Recent advances in neuroimaging have allowed the detection and characterization of focal malformations of cortical developmental in a significant proportion of patients with epilepsy, many of whom were previously labelled as cryptogenic, allowing a better description of the associated electroencephalogram (EEG) features. Alpha activity is usually preserved, although superficial gyral abnormalities are often associated with overlying localized polymorphic delta activity, and occasionally abnormal fast activity. Most affected patients with epilepsy show interictal spikes. These are often broadly concordant with the structural abnormality but may show a wider anatomic distribution and be multifocal, or occasionally appear only in anatomically distant sites.

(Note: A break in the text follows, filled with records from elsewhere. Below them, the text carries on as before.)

import Mathlib
import Literature.Analysis.TotalPositivity.MultiplyPositiveProofs
import Literature.NumberTheory.LFunctions.WeilConjecturesFunctionalEquationLowDimProofs

/-!
# Descartes' rule of signs: sign-variation patterns, parity, sign rules, Obreschkoff–Schoenberg

First half of the Literature anchor for the engines' `cap.roots.vca` / `cap.roots.signcert`
(the bisection tree, the Descartes test polynomial and the theorem of three circles are in the
companion file `DescartesRootIsolation.lean`, which imports this one).  HONEST FRAMING: the
engines are shared numerical code serving client cells; rigour lives in the verifiers; this file
certifies the mathematics the code relies on, not any run of the code.

## Content and sources (statements checked against the cited pages of `BasuPollackRoy2006`,
Basu–Pollack–Roy, *Algorithms in Real Algebraic Geometry*, 2nd ed.)

* Notation 2.32 (`Var`) — elementary sign patterns of a coefficient sequence: all `≥ 0` ⇒
  `Var = 0`; `(≤0,…,≤0,≥0,…,≥0)` ⇒ `Var = 1`; `Var(X^k P) = Var(P)`; parity of `Var` =
  sign of `lead · const` (`even_signVariations_iff`).
* Thm. 2.33 [Descartes' law of signs] "Var(P) ≥ pos(P) and the difference is even": Mathlib has
  the inequality (`Polynomial.roots_countP_pos_le_signVariations`); the parity half is
  `signVariations_eq_countP_add_two_mul`, with the leaf rules `Var = 0 ⇒ no positive root`,
  `Var = 1 ⇒ exactly one positive root, simple`.
* Prop. 2.20 "P does not vanish in (a,b) ⇒ constant sign", Prop. 2.21 "sign of P to the right
  of a root r of multiplicity μ is sign P^(μ)(r), to the left sign (−1)^μ P^(μ)(r)": the
  refinement end-point rule and the sign certificate below.
* Lemma 10.3 (reciprocal polynomial `X^p P(1/X)`), Prop. 10.27: roots of `Polynomial.reverse`.
* Notation 10.1 / Lemma 10.2 [Cauchy]: the root bound in the `max` form used by cap.
* Prop. 2.39 "all roots of P have non-positive real part ⇒ Var(P) = 0" and Prop. 2.40 / 2.44
  (Obreschkoff): "all roots in the cone 𝓑 = {a + ib : |b| ≤ −√3 a}, x > 0 ⇒ Var((X − x)·P) = 1".
  DESIGN CHOICE: both are derived from Schoenberg's sector theorem already in the tree,
  `Literature.Analysis.TotalPositivity.schoenberg_sector_pf_holds` (`m = 1`: roots off the open
  right half-plane ⇒ coefficients `PF₁`, i.e. of one sign; `m = 2`: roots off the open sector of
  half-angle `2π/3` ⇒ coefficients `PF₂`, and Obreschkoff's `2 × 2`-minor argument
  (`signVariations_X_sub_C_mul_eq_one_of_pf2`) gives exactly one sign variation) instead of
  BPR's induction on normal polynomials (Lemmas 2.41–2.43).

## Dictionary to `engines/code/cap/roots/vca.py`, `signcert.py` (cap 0.2.24)

* `_signvar` ↔ `Polynomial.signVariations`.
* `_cauchy_k` (`2^k > 1 + max |c_i / c_n|`) ↔ `abs_lt_of_isRoot` (all roots in `(−2^k, 2^k)`).
* `sign_at_dyadic(S, p, j)` ("sign(Σ c_i p^i 2^{j(n-i)})") ↔ `two_pow_mul_eval_dyadic`,
  `sign_eval_dyadic`.
* `_refine_dyadic`: "sign S(e+) = sign S'(e), sign S(e−) = −sign S'(e) (simple root ⇒
  S'(e) ≠ 0)" ↔ `sign_eval_eq_sign_derivative_of_Ioc`, `sign_eval_eq_neg_sign_derivative_of_Ico`;
  the bisection invariant "slo = sign on (lo, r)" ↔ `mul_eval_pos_of_forall_ne_zero`.
* `signcert.certify_sign_on_interval`: "if NO root of ODD multiplicity lies in (a, b) then f
  does not change sign on [a, b]" ↔ `mul_eval_nonneg_of_even_rootMultiplicity`; verdict
  `changes` ↔ `exists_mul_eval_neg_of_odd_rootMultiplicity`.

Not here: Budan–Fourier (Thm. 2.35), Sturm sequences (`Literature.Algebra.Polynomial.SturmTheorem`),
the bisection tree and the three circles (companion file).
-/

noncomputable section

open Polynomial
open Literature.NumberTheory.LFunctions.WeilFunctionalEquation (reverse_X_sub_C_eq)

namespace Literature.Algebra.Polynomial.Descartes

/-! ### Sign variations of the coefficient sequence: elementary patterns -/

/-- `eraseLead` strictly decreases the support. [folklore] -/
private theorem card_support_eraseLead_lt {R : Type*} [Semiring R] {P : R[X]} (hP : P ≠ 0) :
    P.eraseLead.support.card < P.support.card := by
  have h := card_support_eraseLead_add_one hP
  omega

/-- All coefficients `≥ 0` ⇒ no sign variation. [cite: BasuPollackRoy2006, Notation 2.32] -/
theorem signVariations_eq_zero_of_coeff_nonneg {P : ℝ[X]} (h : ∀ n, 0 ≤ P.coeff n) :
    P.signVariations = 0 := by
  induction hc : P.support.card using Nat.strong_induction_on generalizing P with
  | _ c ih =>
    by_cases hP : P = 0
    · simp [hP]
    rw [signVariations_eq_eraseLead_add_ite hP]
    have hE : ∀ n, 0 ≤ P.eraseLead.coeff n := fun n => by
      rw [eraseLead_coeff]; split_ifs <;> simp [h n]
    rw [ih _ (hc ▸ card_support_eraseLead_lt hP) hE rfl]
    have hlc : 0 < P.leadingCoeff :=
      lt_of_le_of_ne (h _) (Ne.symm (leadingCoeff_ne_zero.mpr hP))
    rw [sign_pos hlc]
    rcases (hE P.eraseLead.natDegree).eq_or_lt with h0 | h0
    · rw [Polynomial.leadingCoeff, ← h0]; simp
    · rw [Polynomial.leadingCoeff, sign_pos h0]; simp

/-- All coefficients `≤ 0` ⇒ no sign variation. [cite: BasuPollackRoy2006, Notation 2.32] -/
theorem signVariations_eq_zero_of_coeff_nonpos {P : ℝ[X]} (h : ∀ n, P.coeff n ≤ 0) :
    P.signVariations = 0 := by
  rw [← signVariations_neg]
  exact signVariations_eq_zero_of_coeff_nonneg fun n => by simpa using h n

/-- In the sign pattern `(≤ 0, …, ≤ 0, ≥ 0, …)` (ascending degree, threshold `m`) a positive
coefficient forces a positive leading coefficient. [folklore] -/
private theorem leadingCoeff_pos_of_pattern {P : ℝ[X]} (m : ℕ)
    (hlo : ∀ k < m, P.coeff k ≤ 0) (hhi : ∀ k, m ≤ k → 0 ≤ P.coeff k)
    (hpos : ∃ j, 0 < P.coeff j) : 0 < P.leadingCoeff := by
  obtain ⟨j, hj⟩ := hpos
  have hjm : m ≤ j := by
    by_contra h; exact absurd (hlo j (not_le.mp h)) (not_le.mpr hj)
  have hP : P ≠ 0 := by rintro rfl; simp at hj
  have hjd : j ≤ P.natDegree := le_natDegree_of_ne_zero hj.ne'
  exact lt_of_le_of_ne (hhi _ (hjm.trans hjd)) (Ne.symm (leadingCoeff_ne_zero.mpr hP))

/-- The sign pattern `(≤ 0, …, ≤ 0, ≥ 0, …, ≥ 0)` (in ascending degree) with at least one negative
and one positive coefficient has exactly one sign variation. [cite: BasuPollackRoy2006, Notation
2.32] -/
theorem signVariations_eq_one_of_pattern {P : ℝ[X]} (m : ℕ)
    (hlo : ∀ k < m, P.coeff k ≤ 0) (hhi : ∀ k, m ≤ k → 0 ≤ P.coeff k)
    (hneg : ∃ i, P.coeff i < 0) (hpos : ∃ j, 0 < P.coeff j) : P.signVariations = 1 := by
  induction hc : P.support.card using Nat.strong_induction_on generalizing P with
  | _ c ih =>
    obtain ⟨i, hi⟩ := hneg
    have hP : P ≠ 0 := by rintro rfl; simp at hi
    have hlead : 0 < P.leadingCoeff := leadingCoeff_pos_of_pattern m hlo hhi hpos
    have hElo : ∀ k < m, P.eraseLead.coeff k ≤ 0 := fun k hk => by
      rw [eraseLead_coeff]; split_ifs <;> simp [hlo k hk]
    have hEhi : ∀ k, m ≤ k → 0 ≤ P.eraseLead.coeff k := fun k hk => by
      rw [eraseLead_coeff]; split_ifs <;> simp [hhi k hk]
    have hid : i ≠ P.natDegree := by
      rintro rfl; exact absurd hi (not_lt.mpr hlead.le)
    have hEi : P.eraseLead.coeff i < 0 := by rwa [eraseLead_coeff_of_ne _ hid]
    have hE0 : P.eraseLead ≠ 0 := by intro h; rw [h] at hEi; simp at hEi
    rw [signVariations_eq_eraseLead_add_ite hP, sign_pos hlead]
    by_cases hEpos : ∃ j, 0 < P.eraseLead.coeff j
    · rw [ih _ (hc ▸ card_support_eraseLead_lt hP) hElo hEhi ⟨i, hEi⟩ hEpos rfl,
        sign_pos (leadingCoeff_pos_of_pattern m hElo hEhi hEpos)]
      simp
    · push Not at hEpos
      rw [signVariations_eq_zero_of_coeff_nonpos hEpos]
      have hElead : P.eraseLead.leadingCoeff < 0 :=
        lt_of_le_of_ne (hEpos _) (leadingCoeff_ne_zero.mpr hE0)
      rw [sign_neg hElead]
      simp

/-- Erasing the leading term commutes with multiplication by `X ^ k`. [folklore] -/
private theorem eraseLead_X_pow_mul (k : ℕ) (P : ℝ[X]) :
    (X ^ k * P).eraseLead = X ^ k * P.eraseLead := by
  by_cases hP : P = 0
  · simp [hP]
  ext i
  rw [eraseLead_coeff, coeff_X_pow_mul', coeff_X_pow_mul', natDegree_X_pow_mul k hP,
    eraseLead_coeff]
  by_cases hki : k ≤ i
  · rw [if_pos hki, if_pos hki]
    by_cases h1 : i = P.natDegree + k
    · rw [if_pos h1, if_pos (by omega)]
    · rw [if_neg h1, if_neg (by omega)]
  · rw [if_neg hki, if_neg hki]
    split_ifs <;> rfl

/-- Multiplication by `X ^ k` does not change the number of sign variations. [cite:
BasuPollackRoy2006, Notation 2.32] -/
theorem signVariations_X_pow_mul (k : ℕ) (P : ℝ[X]) :
    (X ^ k * P).signVariations = P.signVariations := by
  induction hc : P.support.card using Nat.strong_induction_on generalizing P with
  | _ c ih =>
    by_cases hP : P = 0
    · simp [hP]
    have hXP : X ^ k * P ≠ 0 := mul_ne_zero (pow_ne_zero _ X_ne_zero) hP
    rw [signVariations_eq_eraseLead_add_ite hP, signVariations_eq_eraseLead_add_ite hXP,
      eraseLead_X_pow_mul, ih _ (hc ▸ card_support_eraseLead_lt hP) _ rfl]
    have h1 : (X ^ k * P).leadingCoeff = P.leadingCoeff := by
      rw [(commute_X_pow P k).eq, leadingCoeff_mul_X_pow]
    have h2 : (X ^ k * P.eraseLead).leadingCoeff = P.eraseLead.leadingCoeff := by
      rw [(commute_X_pow P.eraseLead k).eq, leadingCoeff_mul_X_pow]
    rw [h1, h2]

In many patients the spikes are frequent and sometimes they occur continuously or in long trains. EEG findings are often stable over time, but some patients only show the development of slow wave changes or interictal spikes when followed serially for several years. A small proportion of patients with focal malformations of cortical development have EEG features mimicking idiopathic generalized epilepsy, and occasionally patients exhibit continuous generalized spike and slow wave activity in sleep. Electrocorticography studies confirm the often widespread nature of interictal spiking, but may also show highly epileptogenic patterns recorded directly from dysplastic cortex. The intrinsic epileptogenicity of areas of cortical developmental abnormalities has also been demonstrated by chronic intracranial studies and in vitro recordings of slices obtained from resected human dysplastic cortex. In this regard such developmental abnormalities are fundamentally different from acquired lesions such as tumors/vascular anomalies that usually exert their effects through changes in adjacent cortex.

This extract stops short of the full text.